The WBA dictates the types of products and services that retail service providers (RSPs) can access on the NBN, as well as the terms and conditions for those services. Being a short-term WBA due to its new 12-month contract term, it will allow RSPs to enter into a commercial agreement with NBN Co while the ACCC reviews the Special Access Undertaking (SAU), which will set the 30-year regulation environment for the NBN.

This is the fifth time that the WBA has been revised. Previous versions of the WBA had dictated a five-year term, which had caused concerns from the ACCC. RSPs were not comfortable with engaging in long-term agreements while some aspects of NBN Co's business were still being developed.

In addition to reducing the initial term of the contract to 12 months, NBN Co has also established a bilateral and multilateral Contract Development Process. This process is meant to help contribute to a long-term WBA, which will be developed as the SAU is being considered by the ACCC.

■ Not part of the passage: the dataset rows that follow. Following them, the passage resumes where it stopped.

import Summits.MatrixMultiplication.MatrixMultiplication.Theorems.AbelianSTPPCensusTAStatDefs
import Summits.MatrixMultiplication.MatrixMultiplication.Theorems.AbelianSTPPCensusTB2StatData
import Summits.MatrixMultiplication.MatrixMultiplication.Theorems.AbelianSTPPCensusTB2GainTable2375

/-!
# T_B static certificate, orders `5001 … 5215`: theory's t*-indexed linear checker with a free budget parameter at `τ = 2375/1000` (definitions)

Cell mm-stpp (rung F-M1), tier T_B = «beat `2.375` (Coppersmith–Winograd)»; successor kernel item of the closed crux item stmt-MatrixMultiplication-19191, seat mm-stpp-vp-p2 (gen 4);
second T_B range; companion of `AbelianSTPPCensusTBStatDefs.lean` — `…TBStatDefs.lean` (same session, universe 5000).  This file is theory g12's `AbelianSTPPCensusTAStatCDefs.lean`
(design: `AbelianSTPPCensusTAStatDefs.lean`, theory g11) VERBATIM with the range constants and the gain exchanged: universe `Mtop = 5215`, orders
`lo = 5001 … 5215`, table `TB2StatData.E` (47 levels × 73 buckets, per-bucket Grynkiewicz parameters `TB2StatData.TP`), gains `ShapeCert.gainOfTBX`
(`⌈10⁶·V^(19/24)⌉`, certified in `AbelianSTPPCensusTB2GainTable2375.lean`); the data-free parts of the checker (`TAStat.tm`, `e0`, `domP`, `leP`, `leW`, `vpI`,
`p1I`, `p2I`, `p3I`, `piece`, `pcs`, `vpCand`, `vpThresh`, `cover`) are reused by name — they take the gain as an argument and do not depend on `τ`.
The one-member static relaxation certifies T_B at every order `5001 … 5215` (sizing: first uncovered order `5216` at universe `5700`) (exact twin: theory's HOME/mm-stpp-theory/tastat2/tastat2.py
with the gain patched to `τ = 2.375`, seat folder calc/tbstat/, run `b_5215_60_lo5001`: all 1556728 (shape, bucket) checks pass).
Soundness: `AbelianSTPPCensusTB2Stat{Rows,Sound}.lean`; kernel evaluations `…TB2StatDom*/Ck*`; leaf `AbelianSTPPCensusLeafTB5215Closed.lean` (`noAbelianSTPPHostUpTo_2375_5000`).
WHAT THIS IS NOT: no statement about STPP families or `ω` — arithmetic on shape lists only; nothing about orders `> 5215` or `< 5001`.
-/

set_option linter.dupNamespace false
set_option autoImplicit false

namespace Summit.MatrixMultiplication.MatrixMultiplication.Theorems.TB2Stat

open TECert (tableOK vol us)
open ShapeCert (gainOfTBX D)
open TB2StatData (E VL TB TP)
open TAStat (tm Entry e0 domP leP leW vpI p1I p2I p3I piece pcs vpCand vpThresh cover)

/-! ## Parameters -/

/-- Largest order of the certificate (= the order of the single-member table defining the candidate shapes). -/
def Mtop : ℕ := 5215
/-- Least order of this range (orders `≤ 5000`: `noAbelianSTPPHostUpTo_2375_5000`). -/
def lo : ℕ := 5001
/-- Number of sub-intervals of orders on which the vM bound is re-checked by endpoint evaluation when one interval does not suffice. -/
def J : ℕ := 12

/-! ## Candidate shapes (sorted), levels and buckets -/

/-- The sorted candidate shapes `(a, b, c)`, `a ≤ b ≤ c`, of volume exactly `V`, passing `TECert.tableOK` at order `Mtop`
(`a ≤ 17`, `b ≤ 72` suffice since `18³ = 5832 > Mtop` and `73² = 5329 > Mtop`). -/
def triplesS (V : ℕ) : List (ℕ × ℕ × ℕ) :=
  (List.range 17).flatMap fun a' =>
    if V % (a' + 1) = 0 then
      (List.range 72).filterMap fun b' =>
        if a' ≤ b' ∧ V / (a' + 1) % (b' + 1) = 0 ∧ b' + 1 ≤ V / (a' + 1) / (b' + 1) ∧
            tableOK Mtop (a' + 1) (b' + 1) (V / (a' + 1) / (b' + 1)) = true then
          some (a' + 1, b' + 1, V / (a' + 1) / (b' + 1))
        else none
    else []

/-- level of a volume: the first index `i` with `V ≤ VL[i]` (`VL.length` if none). -/
def levOf (V : ℕ) : ℕ := VL.findIdx fun vl => decide (V ≤ vl)

/-- bucket of a parameter `t ≥ 1`: the last index `j` with `TB[j] ≤ t` (computed as (first index with `t < TB[j]`) − 1). -/
def bucketOf (t : ℕ) : ℕ := (TB.findIdx fun b => decide (t < b)) - 1

/-- lower end `TB[j]` of bucket `j` (default `0`) -/
def tb (j : ℕ) : ℕ := TB.getD j 0

/-- budget parameter `TP[j]` of bucket `j` (default `0`); `TP[j] ≤ TB[j]`, and `TP[j] = TB[j]` or `19 ≤ TP[j]` (checked in `monoOK`) -/
def tp (j : ℕ) : ℕ := TP.getD j 0

/-! ## The table entries -/

/-- entry `(i, j)` of the table -/
def ent (i j : ℕ) : Entry := (E.getD i []).getD j e0

/-- U11-G domination of a shape (gain `g`, volume `V`, pair-product sum `p`) along a table row from bucket `j` on, each entry read at its own bucket
budget parameter `t = TP[j]`: `V < t·p` and `g·wW ≤ gW·(t·p − V)`. -/
def domWrow (g V p : ℕ) : List Entry → ℕ → Bool
  | [], _ => true
  | e :: es, j => Nat.blt V (tp j * p) && Nat.ble (g * e.2.2.2) (e.2.2.1 * (tp j * p - V)) && domWrow g V p es (j + 1)

/-- domination of one sorted candidate shape `x` of volume `V` (gain `g`): vM at its own (level, bucket), U11-G at its own level and every bucket
from its own on. -/
def domX (V g : ℕ) (x : ℕ × ℕ × ℕ) : Bool :=
  domP g (us x) ((E.getD (levOf V) []).getD (bucketOf (tm x)) e0) &&
    domWrow g V (us x) ((E.getD (levOf V) []).drop (bucketOf (tm x))) (bucketOf (tm x))

/-- every sorted candidate shape of the volumes `V, …, V + n − 1` is dominated (`domX`) -/
def domV : ℕ → ℕ → Bool
  | 0, _ => true
  | n + 1, V => (triplesS V).all (domX V (gainOfTBX V)) && domV n (V + 1)

/-- Structural facts about the data, all checked by evaluation: every row has `nb` entries; all denominators are positive; the vM fraction is
monotone in the level and in the bucket, the U11-G fraction is monotone in the level; `TB[0] = 1`, `TB` is increasing with `TB[j+1] ≤ 2·TB[j]`
and (`TB[j] ≤ 1` or `TB[j+1] ≤ TB[j]²`); `TP[j] = TB[j]` or `19 ≤ TP[j]`, and `TP[j] ≤ TB[j]`. -/
def monoOK (nl nb : ℕ) : Bool :=
  Nat.beq (tb 0) 1 &&
  (List.range nl).all (fun i => Nat.beq (E.getD i []).length nb &&
    (List.range nb).all (fun j =>
      Nat.ble 1 (ent i j).2.1 && Nat.ble 1 (ent i j).2.2.2 &&
      (Nat.ble (nl - 1) i || (leP (ent i j) (ent (i + 1) j) && leW (ent i j) (ent (i + 1) j))) &&
      (Nat.ble (nb - 1) j || leP (ent i j) (ent i (j + 1))))) &&
  (List.range nb).all (fun j => Nat.blt (tb j) (tb (j + 1)) && Nat.ble (tb (j + 1)) (2 * tb j) &&
    (Nat.ble (tb j) 1 || Nat.ble (tb (j + 1)) (tb j * tb j)) &&
    (Nat.beq (tp j) (tb j) || Nat.ble 19 (tp j)) && Nat.ble (tp j) (tb j))

/-! ## The checks (data-free parts reused from `TAStat`) -/

/-- Walk the buckets `j, j+1, …` of a table row (the row dropped to index `j`) while `TB[j]³ ≤ V²`, checking `cover` at the budget parameter `t = TP[j]`. -/
def walk (g p V d L H : ℕ) : List Entry → ℕ → Bool
  | [], _ => true
  | e :: es, j => Nat.blt (V * V) (tb j * tb j * tb j) || (cover g p V d (tp j) L H e && walk g p V d L H es (j + 1))

/-- The check of one sorted candidate shape `x` of volume `V` (gain `g`) as the maximal-volume member, for all orders `max(lo, V+1) … Mtop` and all
buckets from that of `x.1·x.2.1` on. -/
def checkShape (V g : ℕ) (x : ℕ × ℕ × ℕ) : Bool :=
  Nat.blt Mtop (max lo (V + 1)) ||
    walk g (us x) V (2 * us x - (x.1 + x.2.1 + x.2.2)) (max lo (V + 1)) Mtop
      ((E.getD (levOf V) []).drop (bucketOf (x.1 * x.2.1))) (bucketOf (x.1 * x.2.1))

/-- every sorted candidate shape of the volumes `V, …, V + n − 1` passes `checkShape` -/
def checkV : ℕ → ℕ → Bool
  | 0, _ => true
  | n + 1, V => (triplesS V).all (checkShape V (gainOfTBX V)) && checkV n (V + 1)

/-! ## Specification vocabulary of the soundness proof (checker-internal predicates, no claims) -/

/-- Sorted candidate shapes: `1 ≤ a ≤ b ≤ c` and the single-member table at order `Mtop`. [bookkeeping] -/
def SCand (x : ℕ × ℕ × ℕ) : Prop :=
  1 ≤ x.1 ∧ x.1 ≤ x.2.1 ∧ x.2.1 ≤ x.2.2 ∧ tableOK Mtop x.1 x.2.1 x.2.2 = true

end Summit.MatrixMultiplication.MatrixMultiplication.Theorems.TB2Stat
/-- **`Dsrc` at a unit twist** `κ.unitTwist u` of an anticyclotomic `κ` — at `u = -1` literally the presentation slot
`Dsrc : ∀ j, DualityDatum p cd ((W.shapiroTower K p (κ.unitTwist (-1))).ρ j) (Λ ⧸ shapiroIdeal p (j+1))` of lit's `thm411Setting` /
`shapiroSettingTame` (CGLS's `𝐓 = T_pE ⊗ Λ(Ψ⁻¹)`). [cite: Howard2004HeegnerKolyvagin, §1.3 H.4 and Prop. 2.2.4]
[cite: CastellaGrossiLeeSkinner2022, §3.4 (𝐓 ≃ T_pE ⊗ Λ, Ψ⁻¹) and Thm. 4.1.1] -/
def shapiroDualityDataUnitTwist (κ : ZpExtension K p) (u : ℤ_[p]ˣ) (hκ : κ.IsAnticyclotomic)
    (himag : ∀ w : NumberField.InfinitePlace K, w.IsComplex) {c₀ : absoluteGaloisGroup ℚ}
    (hc₀ : IsComplexConjugation (Rat.castHom ℝ) c₀) (hτ : ∀ x, cd.τ x = absGaloisTransport (K := ℚ) (L := K) c₀ x) (j : ℕ) :
    DualityDatum p cd ((W.shapiroTower K p (κ.unitTwist u)).ρ j) (IwasawaAlgebra p ⧸ shapiroIdeal p (j + 1)) :=
  W.shapiroDualityData (κ.unitTwist u) cd (hκ.unitTwist u) himag hc₀ hτ j

end WeierstrassCurve

end
import Literature.Barriers.FinalStateConjecture.KleinGordonModeConstructionProofs
import Literature.Barriers.FinalStateConjecture.KleinGordonUnstableModes
import HarnessLib

/-!
# Barrier catalogue `FinalStateConjecture`: the narrowed Klein–Gordon superradiance barrier —
# reduction of `KleinGordonSuperradiantInstabilityNarrow` to the frontier fact of the mode construction
(`Literature/Barriers/FinalStateConjecture/`, D-0021, D-0014; family `gr`; namespace
`Literature.Barriers.FinalStateConjecture`)

`KleinGordonSuperradiantInstability.lean` states the narrowed barrier
`KleinGordonSuperradiantInstabilityNarrow` (Shlapentokh-Rothman, CMP 329 (2014), Thm. 1.1 with its
mass clause, read at small spin AND small mass) and proves it from the original fact
`KleinGordonSuperradiantInstability` (`KleinGordonSuperradiantInstabilityNarrow.of`, via
`.small_spin_small_mass`). The sibling files reduce the original fact, through the profile form
`ShlapentokhRothman2014_unstableModeProfile` (`KleinGordonSuperradiantInstabilityProofs.lean`,
`KleinGordonSuperradiantInstability.of_unstableModeProfile`) and Carter separation on the
Kerr–Schild leaf (`CarterSeparationKSLeaf_holds`, `KleinGordonModeConstructionProofs.lean`), to the
single named fact `ShlapentokhRothman2014_separatedMode` (`KleinGordonModeConstruction.lean`: SR's
Thm. 1.2 in the printed separated variables, read at one small `ε > 0`).

This file records the composite reductions for the NARROWED declaration, so that it is discharged
in one line by whichever of the three upstream statements lands first:

* `KleinGordonSuperradiantInstabilityNarrow.of_unstableModeProfile :
    ShlapentokhRothman2014_unstableModeProfile → KleinGordonSuperradiantInstabilityNarrow`;
* `KleinGordonSuperradiantInstabilityNarrow.of_separatedMode :
    ShlapentokhRothman2014_separatedMode → KleinGordonSuperradiantInstabilityNarrow`.

Nothing is assumed and no statement is introduced: both are proved compositions of theorems already
in the tree. The discharge `KleinGordonSuperradiantInstabilityNarrow_holds` — planned here "once
`ShlapentokhRothman2014_separatedMode` (equivalently `KleinGordonSuperradiantInstability`) is
proved" — is appended at the end, now that `KleinGordonUnstableModes.lean` proves both
(`KleinGordonSuperradiantInstability_holds`, `ShlapentokhRothman2014_separatedMode_holds`); it is the
one-line composition with `KleinGordonSuperradiantInstabilityNarrow.of`.

## References

* Y. Shlapentokh-Rothman, *Exponentially growing finite energy solutions for the Klein–Gordon
  equation on sub-extremal Kerr spacetimes*, Comm. Math. Phys. 329 (2014) 859–891,
  arXiv:1302.3448: Thm. 1.1 with the mass clause "For every non-zero integer `m`, `μ` can be chosen
  arbitrarily close to `|am|/(2Mr₊)`. In particular, `μ` can be made arbitrarily small as `a → 0`"
  (p. 3 of the held copy `paper:arxiv-1302.3448`), Thm. 1.2 (p. 5), §2 (mode solutions) (key
  `ShlapentokhRothman2014KleinGordon`).
-/

noncomputable section

namespace Literature.Barriers.FinalStateConjecture

/-- **Profile form ⟹ the narrowed barrier.** The data `(μ, ω, Φ)` of
`ShlapentokhRothman2014_unstableModeProfile` give the original barrier fact
(`KleinGordonSuperradiantInstability.of_unstableModeProfile`: the real mode `Re(e^{−iωt_KS}Φ)`), whence
the narrowed one (`KleinGordonSuperradiantInstabilityNarrow.of`: the mass clause at `m = 1` and spin
`a = min(a₀/2, M/2, M²μ₀)`). Shlapentokh-Rothman, CMP 329 (2014), Thm. 1.1 (p. 3, with "In
particular, `μ` can be made arbitrarily small as `a → 0`") from Thm. 1.2 (p. 5).
[cite: ShlapentokhRothman2014KleinGordon, Thm. 1.1 (p. 3) and Thm. 1.2 (p. 5)] -/
theorem KleinGordonSuperradiantInstabilityNarrow.of_unstableModeProfile
    (h : ShlapentokhRothman2014_unstableModeProfile) : KleinGordonSuperradiantInstabilityNarrow :=
  KleinGordonSuperradiantInstabilityNarrow.of
    (KleinGordonSuperradiantInstability.of_unstableModeProfile h)

/-- **Separated mode theorem ⟹ the narrowed barrier.** With Carter separation on the Kerr–Schild
leaf discharged (`CarterSeparationKSLeaf_holds`), the narrowed barrier rests on the single named fact
`ShlapentokhRothman2014_separatedMode` (SR's Thm. 1.2 in the printed separated variables
`e^{−iωt}e^{imφ}S(θ)R(r)`): compose `KleinGordonSuperradiantInstability.of_separatedMode` with
`KleinGordonSuperradiantInstabilityNarrow.of`. Shlapentokh-Rothman, CMP 329 (2014), Thm. 1.1 (p. 3)
from Thm. 1.2 (p. 5) and §2. [cite: ShlapentokhRothman2014KleinGordon, Thm. 1.1 (p. 3), Thm. 1.2 (p. 5) and §2] -/
theorem KleinGordonSuperradiantInstabilityNarrow.of_separatedMode
    (hM : ShlapentokhRothman2014_separatedMode) : KleinGordonSuperradiantInstabilityNarrow :=
  KleinGordonSuperradiantInstabilityNarrow.of
    (KleinGordonSuperradiantInstability.of_separatedMode hM)

/-! ### The discharge -/

/-- **`KleinGordonSuperradiantInstabilityNarrow` holds** — the narrowed barrier (Shlapentokh-Rothman's
Thm. 1.1 with its mass clause, read at small spin and small mass, `m = 1`): the discharged barrier
`KleinGordonSuperradiantInstability_holds` (`KleinGordonUnstableModes.lean`: SR's mode construction,
Thms. 1.1–1.2) through the proved narrowing `KleinGordonSuperradiantInstabilityNarrow.of`.
[cite: ShlapentokhRothman2014KleinGordon, Thm. 1.1 (p. 3) and Thm. 1.2 (p. 5)] -/
theorem KleinGordonSuperradiantInstabilityNarrow_holds : KleinGordonSuperradiantInstabilityNarrow :=
  KleinGordonSuperradiantInstabilityNarrow.of KleinGordonSuperradiantInstability_holds

end Literature.Barriers.FinalStateConjecture

end
import Literature.Computability.Complexity.Williams2014Transfer
import Literature.Computability.Complexity.SharpPClosure
import Literature.Computability.Complexity.FoldBricks
import Literature.Computability.Complexity.UnaryBricks
import HarnessLib

/-!
# `FP` bricks around the index width `n + c log₂ n + c` of a succinct reduction

Literature / complexity toolkit (serves the derivation of Williams' Thm. 5.1 from Thm. 5.2,
`Williams2014Transfer.lean`: the clause-checking verifier enumerates the `2 ^ succinctWidth c n`
clauses of the presented formula `succinctCNF c cl x` and compares the length of its witness
with `2 ^ m(n)`, so it needs these quantities as numerals computed in polynomial time from
`x`). Everything is assembled from the tree's bricks, no machine is written:

* `widthOnesFn c : x ↦ 1^{succinctWidth c |x|}` (`= 1^{|x|} ++ (1^{log₂|x|})ᶜ ++ 1ᶜ`, with the
  tree's `Brick.logFn : x ↦ 1^{log₂ |x|}` of `UnaryBricks.lean` and `onesFn` of
  `PairPlumbing.lean`);
* `powTwoWidthFn c : x ↦ bin 2^{succinctWidth c |x|}`, `powTwoPolyFn Q : x ↦ bin 2^{Q(|x|)}`
  (`TimeConstructible.powFn 1 : 1ᵐ ↦ bin 2ᵐ` of `NSubexp.lean` after the unary words);
each in `FP` with its value lemma (the length in binary, `y ↦ bin |y|`, is the tree's
`Brick.lenBinF` of `FoldBricks.lean`). (Librarian note: the identity `bin 2ᵐ = 0ᵐ1` has
several copies in the tree — `Com.encodeNat_two_pow`, `TavRecode.encodeNat_two_pow`, inline in
`NSubexp.powFn_unary` —; none is added here.)

## References

* S. Arora, B. Barak, *Computational Complexity: A Modern Approach*, CUP 2009, §1.3 (closure of
  polynomial time under composition; unary/binary conversions).
* R. Williams, *Nonuniform ACC circuit lower bounds*, J. ACM 61 (2014), Fact 3.1 (the
  `n + c log n` input bits of `Cₓ`).
-/

namespace Literature.Computability.Complexity

open _root_.Computability Polynomial Brick Plumb

/-! ### The unary width -/

/-- `c`-fold concatenation of the output of `f`. [folklore] -/
def repAppendFn (f : List Bool → List Bool) : ℕ → List Bool → List Bool
  | 0 => fun _ => []
  | c + 1 => fun z => f z ++ repAppendFn f c z

/-- Value of `repAppendFn` on a function with replicate values. [folklore] -/
theorem repAppendFn_replicate {f : List Bool → List Bool} {z : List Bool} {m : ℕ}
    (h : f z = List.replicate m true) : ∀ c : ℕ,
    repAppendFn f c z = List.replicate (c * m) true
  | 0 => by simp [repAppendFn]
  | c + 1 => by
    show f z ++ repAppendFn f c z = _
    rw [repAppendFn_replicate h c, h, ← List.replicate_add]
    congr 1
    ring

/-- `repAppendFn f c ∈ FP` for `f ∈ FP`. [folklore] -/
theorem repAppendFn_mem_FP {f : List Bool → List Bool} (hf : f ∈ FP) : ∀ c : ℕ,
    repAppendFn f c ∈ FP
  | 0 => const_mem_FP _
  | c + 1 => append_mem_FP hf (repAppendFn_mem_FP hf c)

/-- **The unary width** `widthOnesFn c x = 1^{succinctWidth c |x|}`
(`succinctWidth c n = n + c log₂ n + c`). [folklore] -/
noncomputable def widthOnesFn (c : ℕ) : List Bool → List Bool :=
  fun x => onesFn x ++ (repAppendFn logFn c x ++ List.replicate c true)

/-- Value of `widthOnesFn`. [folklore] -/
@[simp] theorem widthOnesFn_apply (c : ℕ) (x : List Bool) :
    widthOnesFn c x = List.replicate (succinctWidth c x.length) true := by
  rw [widthOnesFn, onesFn_eq_replicate,
    repAppendFn_replicate (m := Nat.log 2 x.length) (by simp [logFn, ones]) c,
    ← List.replicate_add, ← List.replicate_add, succinctWidth, Nat.add_assoc]

/-- `widthOnesFn c ∈ FP`. [folklore] -/
theorem widthOnesFn_mem_FP (c : ℕ) : widthOnesFn c ∈ FP :=
  append_mem_FP onesFn_mem_FP (append_mem_FP (repAppendFn_mem_FP logFn_mem_FP c) (const_mem_FP _))

/-! ### Powers of two in binary -/

/-- `TimeConstructible.powFn 1` on a unary word: `1ᵐ ↦ bin 2ᵐ`. [folklore] -/
theorem powFn_one_replicate (m : ℕ) :
    TimeConstructible.powFn 1 (List.replicate m true) = encodeNat (2 ^ m) := by
  rw [← OracleCompose.unaryEncodeNat_eq_replicate, TimeConstructible.powFn_unary, pow_one]

/-- **`powTwoWidthFn c x = bin 2^{succinctWidth c |x|}`** — the number of clauses of the
presented formula, in binary. [folklore] -/
noncomputable def powTwoWidthFn (c : ℕ) : List Bool → List Bool :=
  TimeConstructible.powFn 1 ∘ widthOnesFn c

/-- Value of `powTwoWidthFn`. [folklore] -/
@[simp] theorem powTwoWidthFn_apply (c : ℕ) (x : List Bool) :
    powTwoWidthFn c x = encodeNat (2 ^ succinctWidth c x.length) := by
  simp [powTwoWidthFn, powFn_one_replicate]

/-- `powTwoWidthFn c ∈ FP`. [folklore] -/
theorem powTwoWidthFn_mem_FP (c : ℕ) : powTwoWidthFn c ∈ FP :=
  comp_mem_FP (TimeConstructible.powFn_mem_FP 1) (widthOnesFn_mem_FP c)

/-- **`powTwoPolyFn Q x = bin 2^{Q(|x|)}`** (`polyFn Q x = 1^{Q(|x|)}`, `PlumbingBricks.lean`).
[folklore] -/
noncomputable def powTwoPolyFn (Q : Polynomial ℕ) : List Bool → List Bool :=
  TimeConstructible.powFn 1 ∘ polyFn Q

/-- Value of `powTwoPolyFn`. [folklore] -/
@[simp] theorem powTwoPolyFn_apply (Q : Polynomial ℕ) (x : List Bool) :
    powTwoPolyFn Q x = encodeNat (2 ^ Q.eval x.length) := by
  simp [powTwoPolyFn, ones, powFn_one_replicate]

/-- `powTwoPolyFn Q ∈ FP`. [folklore] -/
theorem powTwoPolyFn_mem_FP (Q : Polynomial ℕ) : powTwoPolyFn Q ∈ FP :=
  comp_mem_FP (TimeConstructible.powFn_mem_FP 1) (polyFn_mem_FP Q)

end Literature.Computability.Complexity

The short-term WBA will retain the rebate that Internode founder Simon Hackett argued for in August for Connectivity Virtual Circuits (CVC) pricing — a necessary cost by RSPs to secure bandwidth to a consumer from a point of interconnect.

NBN Co said that CVC pricing would also move to a regime that stops charging when a service has been suspended in favour of a reconnection fee, and that it would become more lenient on charges for the incorrect call-out of NBN Co field staff in recognition that RSPs would be learning how the network operates over the coming months.

NBN Co will be continuing to seek feedback on the final draft, before moving to publish it as a Standard Form of Access Agreement on 30 November 2011. At that point, the WBA will have the regulatory purpose of declaring NBN Co's products and services as required under the Competition and Consumer Act.

At that time, NBN Co also intends to submit the SAU to the ACCC for consideration. It's intended that the WBA and the SAU will be aligned, but, if this isn't possible, the SAU agreed to by the ACCC will take precedence if it is beneficial to RSPs.

Telcoinabox is the latest RSP to sign on to the NBN, signing a wholesale agreement with NBN Co.

The company will provide a cloud-based hosted voice product called MyPBX to the small- to medium-sized enterprise market. It acquired access to the technology following a deal with Australian voice over IP (VoIP) provider Engin to gain wholesale access to its Broadsoft platform.

Although it is initially offering services over ADSL2+, the company said that it would be relatively easy to migrate to NBN access as it becomes available.

Network testing is planned to commence in January 2012 with an expected product release for April next year.